Bottom line, is that I’ve never seen such an engaged, smart, passionate and honest group of people get together every two weeks and talk about interesting things. I always leave the event much more energized than I started.

Starting an Open Coffee in Your Community

Like most things related to the startup community, you don’t need permission from anybody to get a group going. With that said, my hope is that some of my experience moderating Open Coffee in Boulder and Denver and my experience helping a few people start open coffees in other cities will be helpful to you.

Find a Venue

There’s no need to overthink your venue for your first few Open Coffees. Just make sure people know where to find it and make sure that there’s coffee available - that’s it!

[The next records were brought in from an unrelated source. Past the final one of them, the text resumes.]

import Literature.AlgebraicGeometry.Frobenioids.ArithmeticFrobenioidHypotheses
import Literature.AlgebraicGeometry.Frobenioids.ArithmeticDivisorsPrimes
import Literature.AlgebraicGeometry.Frobenioids.ModelFrobenioidTypeBridge
import HarnessLib

/-!
# Frobenioids I, Theorem 6.4 (i): the arithmetic divisor monoid `Φ` is non-dilating; `C_{K/F}` is of
# standard type (modulo Thm. 5.2 (iii)) — PROOF

Mochizuki, *The geometry of Frobenioids I: the general theory*, Kyushu J. Math. **62** (2008) 293–400,
proof of Theorem 6.4 (i), kurims text p. 115: "`Φ` is nonzero [so `C` is not of group-like type] and
perf-factorial. As was observed in the proof of Theorem 6.2, (iii), (iv), `D` is Frobenius-slim and of FSM-type,
hence also of FSMFF-type … it follows immediately that `Φ` is non-dilating, and that `D` is Div-slim … so `C` is
of standard type"; the parallel passage of the proof of Theorem 6.2 (iii), pp. 111–112: "If a `K`-linear
automorphism `α` of a finite extension `L ⊆ K̃` of `K` induces an automorphism of `Φ(L)` which preserves the
primes of `L`, then … `α` maps every prime divisor `D ∈ Φ(L)` to `D` [i.e., not to some `n · D`, where `n ≥ 2`];
thus, we conclude that `Φ` is non-dilating". [cite: MochizukiFrdI2008, Thm. 6.4 (i) p.115]

PROOF-ONLY companion (seat abc-iut-L6-t10) for THE constructed arithmetic model `arithFrobenioid F K`
(`ArithmeticFrobenioidModel.lean`), over abc-iut-L1-t3's `ArithmeticDivisors` / `FinSubextCat`, the tree's
`IsNonDilating(On)` (`ElementaryFrobenioid.lean`, Def. 1.1 (i)/(ii)) and `ArithmeticDivisorsPrimes.lean`
(primary elements of `Φ(L)` = divisors supported at one place). PROVED:
* `eq_self_of_iterate_eq_id_of_le` — an order-theoretic lemma: a monotone self-map of finite order that is
  pointwise increasing is the identity (the kernel of "not to some `n · D`, `n ≥ 2`");
* `isNonDilating_of_forall_isPrimary` — reduction of Def. 1.1 (i) (stated on `M^char`) to the primary
  elements of a sharp monoid `M`;
* `EffArithDivisor.pullback_eq_self_of_precsim` — for an `F`-endomorphism `σ` of a number field `L` finite
  over `F`: if `σ^* δ_v ≼ δ_v` for every place `v` (`δ_v` the divisor with coefficient `1` at `v`), then
  `σ^* = id` on `Φ(L)` (`σ` has finite order; `σ` fixes every place; `σ^* D ≥ D`);
* `arithDivisorFunctor_isNonDilatingOn : IsNonDilatingOn (arithDivisorFunctor F K)` — **`Φ` is non-dilating**;
* `not_isZeroMonoid_arith` — `Φ` is not the zero monoid (clause (a) of Thm. 5.2 (iii) is vacuous);
* `isOfStandardType_arith_of` — **`C_{K/F}` is of standard type**, CONDITIONAL on abc-iut-L1-t2's named
  statement `ModelFrobenioid.StandardTypeIff` (Thm. 5.2 (iii), first sentence; its discharge
  `standardTypeIff_holds` is staged by abc-iut-L1-t2): clauses (a) vacuous, (b) `D` of FSMFF-type
  (`FinSubextCat.isOfFSMFFType`), (c) `Φ` non-dilating.
No definitions; nothing here bears on [IUTchIII] or asserts anything about abc.
-/

noncomputable section

namespace Literature.AlgebraicGeometry.Frobenioids

open CategoryTheory Opposite NumberField Function

universe u

/-! ### Two general lemmas -/

/-- A monotone self-map `P` of a partial order with `P^m = id` for some `m ≥ 1` and `D ≤ P D` for all `D` is
the identity: `D ≤ P D ≤ P² D ≤ ⋯ ≤ P^m D = D` (the kernel of "`α` maps `D` to `D`, not to some `n · D`,
`n ≥ 2`", FrdI p. 112). [cite: MochizukiFrdI2008, Thm. 6.2 (iii) p.112] -/
theorem eq_self_of_iterate_eq_id_of_le {α : Type u} [PartialOrder α] {P : α → α} (hmono : Monotone P)
    {m : ℕ} (hm : 0 < m) (hiter : P^[m] = id) (hle : ∀ D, D ≤ P D) (D : α) : P D = D := by
  have hchain : Monotone fun k => P^[k] D := by
    refine monotone_nat_of_le_succ fun k => ?_
    rw [iterate_succ_apply]
    exact hmono.iterate k (hle D)
  have h := hchain (show 1 ≤ m from hm)
  simp only [iterate_one, hiter, id_eq] at h
  exact le_antisymm h (hle D)

/-- Reduction of Def. 1.1 (i) to primary elements of `M` itself, for a SHARP monoid `M` (`M → M^char` is then
compatible with `≼` and primary elements): if "`φ(a) ≼ a` for all primary `a ∈ M`" forces `φ = id`, then `φ`
is non-dilating. [cite: MochizukiFrdI2008, Def. 1.1 (i) p.19] -/
theorem isNonDilating_of_forall_isPrimary {M : Type u} [CommMonoid M] (hM : IsSharp M) (φ : M →* M)
    (h : (∀ a : M, IsPrimary a → φ a ≼ a) → φ = MonoidHom.id M) : IsNonDilating φ := by
  intro H
  have hprec : ∀ {a b : M}, Associates.mk a ≼ Associates.mk b → a ≼ b := fun ⟨n, hn, hdvd⟩ =>
    ⟨n, hn, by rwa [← Associates.mk_pow, Associates.mk_dvd_mk] at hdvd⟩
  have hprec' : ∀ {a b : M}, a ≼ b → Associates.mk a ≼ Associates.mk b := fun ⟨n, hn, hdvd⟩ =>
    ⟨n, hn, by rwa [← Associates.mk_pow, Associates.mk_dvd_mk]⟩
  have hprim : ∀ {a : M}, IsPrimary a → IsPrimary (Associates.mk a) := fun {a} ha => by
    refine ⟨fun h1 => ha.1 (hM.1 a (Associates.mk_eq_one.mp h1)), fun b hb hba => ?_⟩
    obtain ⟨b, rfl⟩ := Associates.mk_surjective b
    have hb' : b ≠ 1 := fun h => hb (by rw [h, Associates.mk_one])
    exact hprec' (ha.2 b hb' (hprec hba))
  have hφ : φ = MonoidHom.id M := h fun a ha => by
    have := H _ (hprim ha)
    rw [associatesMap_mk] at this
    exact hprec this
  rw [hφ]
  ext x
  obtain ⟨a, rfl⟩ := Associates.mk_surjective x
  rw [associatesMap_mk]
  rfl

/-! ### An endomorphism of `Spec L` whose pull-back preserves the primes of `Φ(L)` pulls back trivially -/

namespace EffArithDivisor

variable {F : Type} [Field F] {L : Type} [Field L] [Algebra F L] [FiniteDimensional F L]

/-- An `F`-algebra endomorphism of a field `L` finite over `F` has finite order: some iterate `σ^m`, `m ≥ 1`,
is the identity. [cite: MochizukiFrdI2008, Thm. 6.2 (iii) p.111] -/
theorem exists_iterate_eq_id (σ : L →ₐ[F] L) : ∃ m : ℕ, 0 < m ∧ (σ : L → L)^[m] = id := by
  let e : L ≃ₐ[F] L := AlgEquiv.ofBijective σ (Algebra.IsAlgebraic.algHom_bijective σ)
  refine ⟨orderOf e, orderOf_pos e, ?_⟩
  have h : ((e ^ orderOf e : L ≃ₐ[F] L) : L → L) = id := by rw [pow_orderOf_eq_one]; rfl
  rwa [AlgEquiv.coe_pow] at h

variable [NumberField L]

/-- Pull-back is monotone for the coordinatewise order on `Φ(L)` (it is additive).
[cite: MochizukiFrdI2008, Ex. 6.3 p.113] -/
theorem pullback_monotone {M : Type} [Field M] [NumberField M] (σ : M →+* L) :
    Monotone (EffArithDivisor.pullback σ) := fun D E h =>
  ⟨fun w => by rw [pullback_fst, pullback_fst]; exact Nat.mul_le_mul_left _ (h.1 _),
    fun w => by rw [pullback_snd, pullback_snd]; exact h.2 _⟩

/-- **Key step of Thm. 6.4 (i) / 6.2 (iii)** ("if `α` induces an automorphism of `Φ(L)` which preserves the
primes of `L`, then `α` maps every prime divisor `D` to `D` [not to some `n · D`, `n ≥ 2`]", FrdI pp. 111–112):
for an `F`-endomorphism `σ` of a number field `L` finite over `F`, if `σ^* δ_v ≼ δ_v` for every place `v`, then
`σ^*` is the identity on `Φ(L)`. PROOF: `σ` has finite order `m`; the support condition forces `σ` to fix every
place (below each place lies only itself); hence `(σ^* D)_v = e_v · D_v ≥ D_v` at finite `v` and
`(σ^* D)_w = D_w` at archimedean `w`, so `D ≤ σ^* D ≤ ⋯ ≤ (σ^*)^m D = D`. [cite: MochizukiFrdI2008, Thm. 6.4 (i) p.115] -/
theorem pullback_eq_self_of_precsim (σ : L →ₐ[F] L)
    (h : ∀ p : Places L, Precsim (Multiplicative.ofAdd (EffArithDivisor.pullback (σ : L →+* L) (single L p)))
      (Multiplicative.ofAdd (single L p)))
    (D : EffArithDivisor L) : EffArithDivisor.pullback (σ : L →+* L) D = D := by
  classical
  obtain ⟨m, hm, hiter⟩ := exists_iterate_eq_id σ
  -- (1) `σ` fixes every finite place and every archimedean place
  have hfin : ∀ v : FinitePlace L, ArithPullback.underPlace (σ : L →+* L) v = v := fun v => by
    obtain ⟨w, hw⟩ := ArithPullback.underPlace_surjective (σ : L →+* L) v
    have hsub := precsim_iff_psupp_subset.mp (h (Sum.inr v))
    rw [psupp_single] at hsub
    have hmem : (Sum.inr w : Places L) ∈ psupp (EffArithDivisor.pullback (σ : L →+* L) (single L (Sum.inr v))) := by
      rw [inr_mem_psupp, pullback_fst, hw]
      simp only [single, Finsupp.single_eq_same, mul_one]
      exact ArithPullback.ramIdx_ne_zero _ _
    have := hsub hmem
    rw [Set.mem_singleton_iff, Sum.inr.injEq] at this
    rw [← this, hw, this]
  have hinf : ∀ w : InfinitePlace L, w.comap (σ : L →+* L) = w := fun w => by
    obtain ⟨w', hw'⟩ := ArithPullback.comap_infinitePlace_surjective (σ : L →+* L) w
    have hw' : w'.comap (σ : L →+* L) = w := hw'
    have hsub := precsim_iff_psupp_subset.mp (h (Sum.inl w))
    rw [psupp_single] at hsub
    have hmem : (Sum.inl w' : Places L) ∈ psupp (EffArithDivisor.pullback (σ : L →+* L) (single L (Sum.inl w))) := by
      rw [inl_mem_psupp, pullback_snd, hw']
      simp [single]
    have := hsub hmem
    rw [Set.mem_singleton_iff, Sum.inl.injEq] at this
    rw [this] at hw'
    exact hw'
  -- (2) hence `D ≤ σ^* D`
  have hle : ∀ D : EffArithDivisor L, D ≤ EffArithDivisor.pullback (σ : L →+* L) D := fun D => by
    refine ⟨fun v => ?_, fun w => ?_⟩
    · rw [pullback_fst, hfin]
      exact Nat.le_mul_of_pos_left _ (Nat.pos_of_ne_zero (ArithPullback.ramIdx_ne_zero _ _))
    · rw [pullback_snd, hinf]
  -- (3) `(σ^*)^m = id`
  have hpow : ∀ k : ℕ, (EffArithDivisor.pullback (σ : L →+* L))^[k] =
      EffArithDivisor.pullback (((σ : L →+* L) ^ k : L →+* L)) := by
    intro k
    induction k with
    | zero =>
      funext E
      rw [iterate_zero, id_eq, pow_zero]
      exact (EffArithDivisor.pullback_id E).symm
    | succ k ih =>
      funext E
      rw [iterate_succ_apply', ih, pow_succ', RingHom.mul_def, EffArithDivisor.pullback_comp]
  have hσm : ((σ : L →+* L) ^ m : L →+* L) = RingHom.id L := by
    refine RingHom.ext fun x => ?_
    rw [RingHom.coe_pow]
    exact congrFun hiter x
  have hiter' : (EffArithDivisor.pullback (σ : L →+* L))^[m] = id := by
    rw [hpow, hσm]
    funext E
    exact EffArithDivisor.pullback_id E
  exact eq_self_of_iterate_eq_id_of_le (pullback_monotone _) hm hiter' hle D

end EffArithDivisor

/-! ### `Φ` is non-dilating; `C_{K/F}` is of standard type -/

section StandardType

variable (F : Type) [Field F] [NumberField F] (K : Type) [Field K] [Algebra F K]

/-- **Theorem 6.4 (i), proof: "`Φ` is non-dilating"** (FrdI p. 115; Def. 1.1 (ii)) — PROVED for the arithmetic
divisor monoid `Φ` of Example 6.3 on `D = B(Gal(K/F))⁰`: an endomorphism of `Spec L` in `D` is an `F`-algebra
endomorphism `σ` of `L`, and if `σ^*` maps every primary element of `Φ(L)` (a divisor supported at a single
place, `EffArithDivisor.isPrimary_iff`) into its own `≼`-class, then `σ^* = id`
(`EffArithDivisor.pullback_eq_self_of_precsim`). [cite: MochizukiFrdI2008, Thm. 6.4 (i) p.115] -/
theorem arithDivisorFunctor_isNonDilatingOn : IsNonDilatingOn (arithDivisorFunctor F K) := by
  intro A α
  refine isNonDilating_of_forall_isPrimary (EffArithDivisor.isDivisorial A.L).isSharp _ fun H => ?_
  have key : ∀ D : EffArithDivisor A.L,
      EffArithDivisor.pullback (α.toAlgHom : A.L →+* A.L) D = D :=
    EffArithDivisor.pullback_eq_self_of_precsim α.toAlgHom fun p =>
      H (Multiplicative.ofAdd (EffArithDivisor.single A.L p)) (EffArithDivisor.isPrimary_single p)
  refine MonoidHom.ext fun x => ?_
  change Multiplicative.ofAdd (EffArithDivisor.pullback (α.toAlgHom : A.L →+* A.L) (Multiplicative.toAdd x)) = x
  rw [key, ofAdd_toAdd]

/-- The operations of `C_{K/F}` are non-dilating (abc-iut-L1-t3's rendering `PreFrobenioidData.IsNonDilatingOn`,
via abc-iut-L1-t2's bridge `ModelFrobenioid.data_isNonDilatingOn_iff`). [cite: MochizukiFrdI2008, Thm. 6.4 (i) p.115] -/
theorem arithFrobenioidOps_isNonDilatingOn : (arithFrobenioidOps F K).IsNonDilatingOn := by
  rw [show arithFrobenioidOps F K = ModelFrobenioid.data _ _ _ from ModelFrobenioid.ofModel_eq_data _ _ _,
    ModelFrobenioid.data_isNonDilatingOn_iff]
  exact arithDivisorFunctor_isNonDilatingOn F K

/-- **Theorem 6.4 (i), proof: "`Φ` is nonzero"** (FrdI p. 115) — `Φ` is not the zero monoid (the divisor `δ_v`
at any place of `F` is nonzero), so clause (a) of Thm. 5.2 (iii) is vacuous. [cite: MochizukiFrdI2008, Thm. 6.4 (i) p.115] -/
theorem not_isZeroMonoid_arith : ¬ ModelFrobenioid.IsZeroMonoid (arithDivisorFunctor F K) := by
  intro h
  obtain ⟨B⟩ := (FinSubextCat.isGraphConnected F K).nonempty
  obtain ⟨w⟩ : Nonempty (InfinitePlace B.L) := inferInstance
  have h1 := h (op B) (Multiplicative.ofAdd (EffArithDivisor.single B.L (Sum.inl w)))
  have h2 : EffArithDivisor.psupp (EffArithDivisor.single B.L (Sum.inl w)) = ∅ :=
    EffArithDivisor.psupp_eq_empty_iff.mpr (Multiplicative.ofAdd.injective h1)
  rw [EffArithDivisor.psupp_single] at h2
  exact Set.singleton_ne_empty _ h2

variable [IsGalois F K]

/-- **Theorem 6.4 (i): "`C` is of standard type"** (FrdI p. 114; proof p. 115: `Φ ≠ 0`, `D` of FSMFF-type, `Φ`
non-dilating) — PROVED for THE constructed `C_{K/F}` CONDITIONALLY on abc-iut-L1-t2's named statement of
Thm. 5.2 (iii) (first sentence), `ModelFrobenioid.StandardTypeIff`: its three clauses are discharged here —
(a) vacuous (`not_isZeroMonoid_arith`), (b) `FinSubextCat.isOfFSMFFType`, (c) `arithDivisorFunctor_isNonDilatingOn` —
and its standing hypotheses are `arith_hypotheses`. [cite: MochizukiFrdI2008, Thm. 6.4 (i) p.114] -/
theorem isOfStandardType_arith_of
    (h52 : ModelFrobenioid.StandardTypeIff (arithDivisorFunctor F K) (unitsFunctor F K) (divNatTrans F K)) :
    (arithFrobenioidOps F K).IsOfStandardType := by
  rw [show arithFrobenioidOps F K = ModelFrobenioid.data _ _ _ from ModelFrobenioid.ofModel_eq_data _ _ _]
  exact (h52 (arith_hypotheses F K)).mpr
    ⟨fun h0 => (not_isZeroMonoid_arith F K h0).elim, FinSubextCat.isOfFSMFFType F K,
      arithDivisorFunctor_isNonDilatingOn F K⟩

end StandardType

end Literature.AlgebraicGeometry.Frobenioids

end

If you start to get some traction and your group grows, here are some other factors to keep in mind:

  • Check to see if your group is welcome. While we’ve had great luck with being met with open arms, we’ve discovered that not every manager sees value in having a large group show up in their place of business.

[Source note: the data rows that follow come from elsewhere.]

/-- `hy`: `4Φτι₁λ ≤ 1` and (N1) `Φ·(τ·Y₀) ≤ 1/4` ⟹ `Φ·(τ·Y) < 1`. -/
theorem towerNumerics_hy (s3 : 4 * Φ * τ * ι₁ * lam ≤ 1)
    (N1 : Φ * (τ * (ι₂ / (2 * Q') + ι₃ / (4 * Q' ^ 2) + A' * Q' / 4)) ≤ 1 / 4) :
    Φ * (τ * (ι₁ * lam + ι₂ / (2 * Q') + ι₃ / (4 * Q' ^ 2) + A' * Q' / 4)) < 1 := by
  have : Φ * (τ * (ι₁ * lam + ι₂ / (2 * Q') + ι₃ / (4 * Q' ^ 2) + A' * Q' / 4)) =
      (4 * Φ * τ * ι₁ * lam) / 4 + Φ * (τ * (ι₂ / (2 * Q') + ι₃ / (4 * Q' ^ 2) + A' * Q' / 4)) := by ring
  rw [this]; linarith

/-- `hθ`: `λ ≤ 1`, `2eτQ'λ ≤ 1` and `Φ·W·λ ≤ 1/2` (`W := eτι₁ + (eτ)²ι₂ + (eτ)³ι₃ + A'(eτQ')²/2`) ⟹ the kit's second ratio `< 1`
(`z := eτλQ' ≤ 1/2` gives `z³/(1−z) ≤ z/2`, and `λ² ≤ λ`). -/
theorem towerNumerics_hθ (hΦ : 0 ≤ Φ) (hτ : 0 ≤ τ) (hA' : 0 ≤ A') (hQ' : 0 ≤ Q') (hι₃ : 0 ≤ ι₃) (hlam : 0 ≤ lam) (s0 : lam ≤ 1)
    (s2 : 2 * exp 1 * τ * Q' * lam ≤ 1)
    (s4 : Φ * (exp 1 * τ * ι₁ + (exp 1 * τ) ^ 2 * ι₂ + (exp 1 * τ) ^ 3 * ι₃ + A' * (exp 1 * τ * Q') ^ 2 / 2) * lam ≤ 1 / 2) :
    Φ * (exp 1 * τ * (ι₁ * lam) + (exp 1 * τ) ^ 2 * (ι₂ * lam) + (exp 1 * τ) ^ 3 * (ι₃ * lam ^ 2) +
      A' * (exp 1 * τ * Q') * ((exp 1 * τ * lam * Q') ^ 3 / (1 - exp 1 * τ * lam * Q'))) < 1 := by
  set z := exp 1 * τ * lam * Q' with hz
  have hz0 : 0 ≤ z := by positivity
  have hz1 : z ≤ 1 / 2 := by have : z = (2 * exp 1 * τ * Q' * lam) / 2 := by rw [hz]; ring
                             rw [this]; linarith
  have hfrac : z ^ 3 / (1 - z) ≤ z / 2 := by
    rw [div_le_iff₀ (by linarith)]
    have hz2 : z * z ≤ 1 / 4 := by nlinarith
    nlinarith [mul_nonneg hz0 hz0, mul_nonneg hz0 (mul_nonneg hz0 hz0)]
  have h4 : A' * (exp 1 * τ * Q') * (z ^ 3 / (1 - z)) ≤ A' * (exp 1 * τ * Q') ^ 2 / 2 * lam := by
    calc A' * (exp 1 * τ * Q') * (z ^ 3 / (1 - z)) ≤ A' * (exp 1 * τ * Q') * (z / 2) :=
          mul_le_mul_of_nonneg_left hfrac (by positivity)
      _ = A' * (exp 1 * τ * Q') ^ 2 / 2 * lam := by rw [hz]; ring
  have h3 : (exp 1 * τ) ^ 3 * (ι₃ * lam ^ 2) ≤ (exp 1 * τ) ^ 3 * ι₃ * lam := by
    have hl : lam ^ 2 ≤ lam := by nlinarith
    calc (exp 1 * τ) ^ 3 * (ι₃ * lam ^ 2) ≤ (exp 1 * τ) ^ 3 * (ι₃ * lam) := by gcongr
      _ = (exp 1 * τ) ^ 3 * ι₃ * lam := by ring
  have hsum : exp 1 * τ * (ι₁ * lam) + (exp 1 * τ) ^ 2 * (ι₂ * lam) + (exp 1 * τ) ^ 3 * (ι₃ * lam ^ 2) +
      A' * (exp 1 * τ * Q') * (z ^ 3 / (1 - z)) ≤
      (exp 1 * τ * ι₁ + (exp 1 * τ) ^ 2 * ι₂ + (exp 1 * τ) ^ 3 * ι₃ + A' * (exp 1 * τ * Q') ^ 2 / 2) * lam := by
    have : (exp 1 * τ * ι₁ + (exp 1 * τ) ^ 2 * ι₂ + (exp 1 * τ) ^ 3 * ι₃ + A' * (exp 1 * τ * Q') ^ 2 / 2) * lam =
        exp 1 * τ * (ι₁ * lam) + (exp 1 * τ) ^ 2 * (ι₂ * lam) + (exp 1 * τ) ^ 3 * ι₃ * lam + A' * (exp 1 * τ * Q') ^ 2 / 2 * lam := by
      ring
    rw [this]; linarith
  calc Φ * (exp 1 * τ * (ι₁ * lam) + (exp 1 * τ) ^ 2 * (ι₂ * lam) + (exp 1 * τ) ^ 3 * (ι₃ * lam ^ 2) +
        A' * (exp 1 * τ * Q') * (z ^ 3 / (1 - z)))
      ≤ Φ * ((exp 1 * τ * ι₁ + (exp 1 * τ) ^ 2 * ι₂ + (exp 1 * τ) ^ 3 * ι₃ + A' * (exp 1 * τ * Q') ^ 2 / 2) * lam) :=
        mul_le_mul_of_nonneg_left hsum hΦ
    _ = Φ * (exp 1 * τ * ι₁ + (exp 1 * τ) ^ 2 * ι₂ + (exp 1 * τ) ^ 3 * ι₃ + A' * (exp 1 * τ * Q') ^ 2 / 2) * lam := by ring
    _ < 1 := by linarith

  • Providing sponsored coffee in carafes is a nice gesture but I’ve found that people would rather pay for their own coffee so that they can have their latte or other favorite drink prepared just so.

  • Acoustics matter - if people can’t hear each other the whole concept falls apart. Venues that have a semi-private meeting area are ideal.

  • Natural light has been a surprisingly important factor in keeping people coming back regularly, particularly in the winter months.

Get the Word Out

We’ve relied on word of mouth as the foundation for getting the word out about Boulder Open Coffee. Here are some of the variations we’ve used, along with a few others:

  • Social media, particularly if you’re able to enlist influential friends in the startup community to help you out. I’ve experimented with creating accounts specific to the event but ultimately think that your best bet is to share using your personal accounts instead.

  • Event sites: we’ve used Facebook, a custom built site, and throughout the years. We’re currently on and have seen great results with it.

  • Startup event listings: for those of you here in Colorado I highly recommend Startup Digest and Built in Colorado.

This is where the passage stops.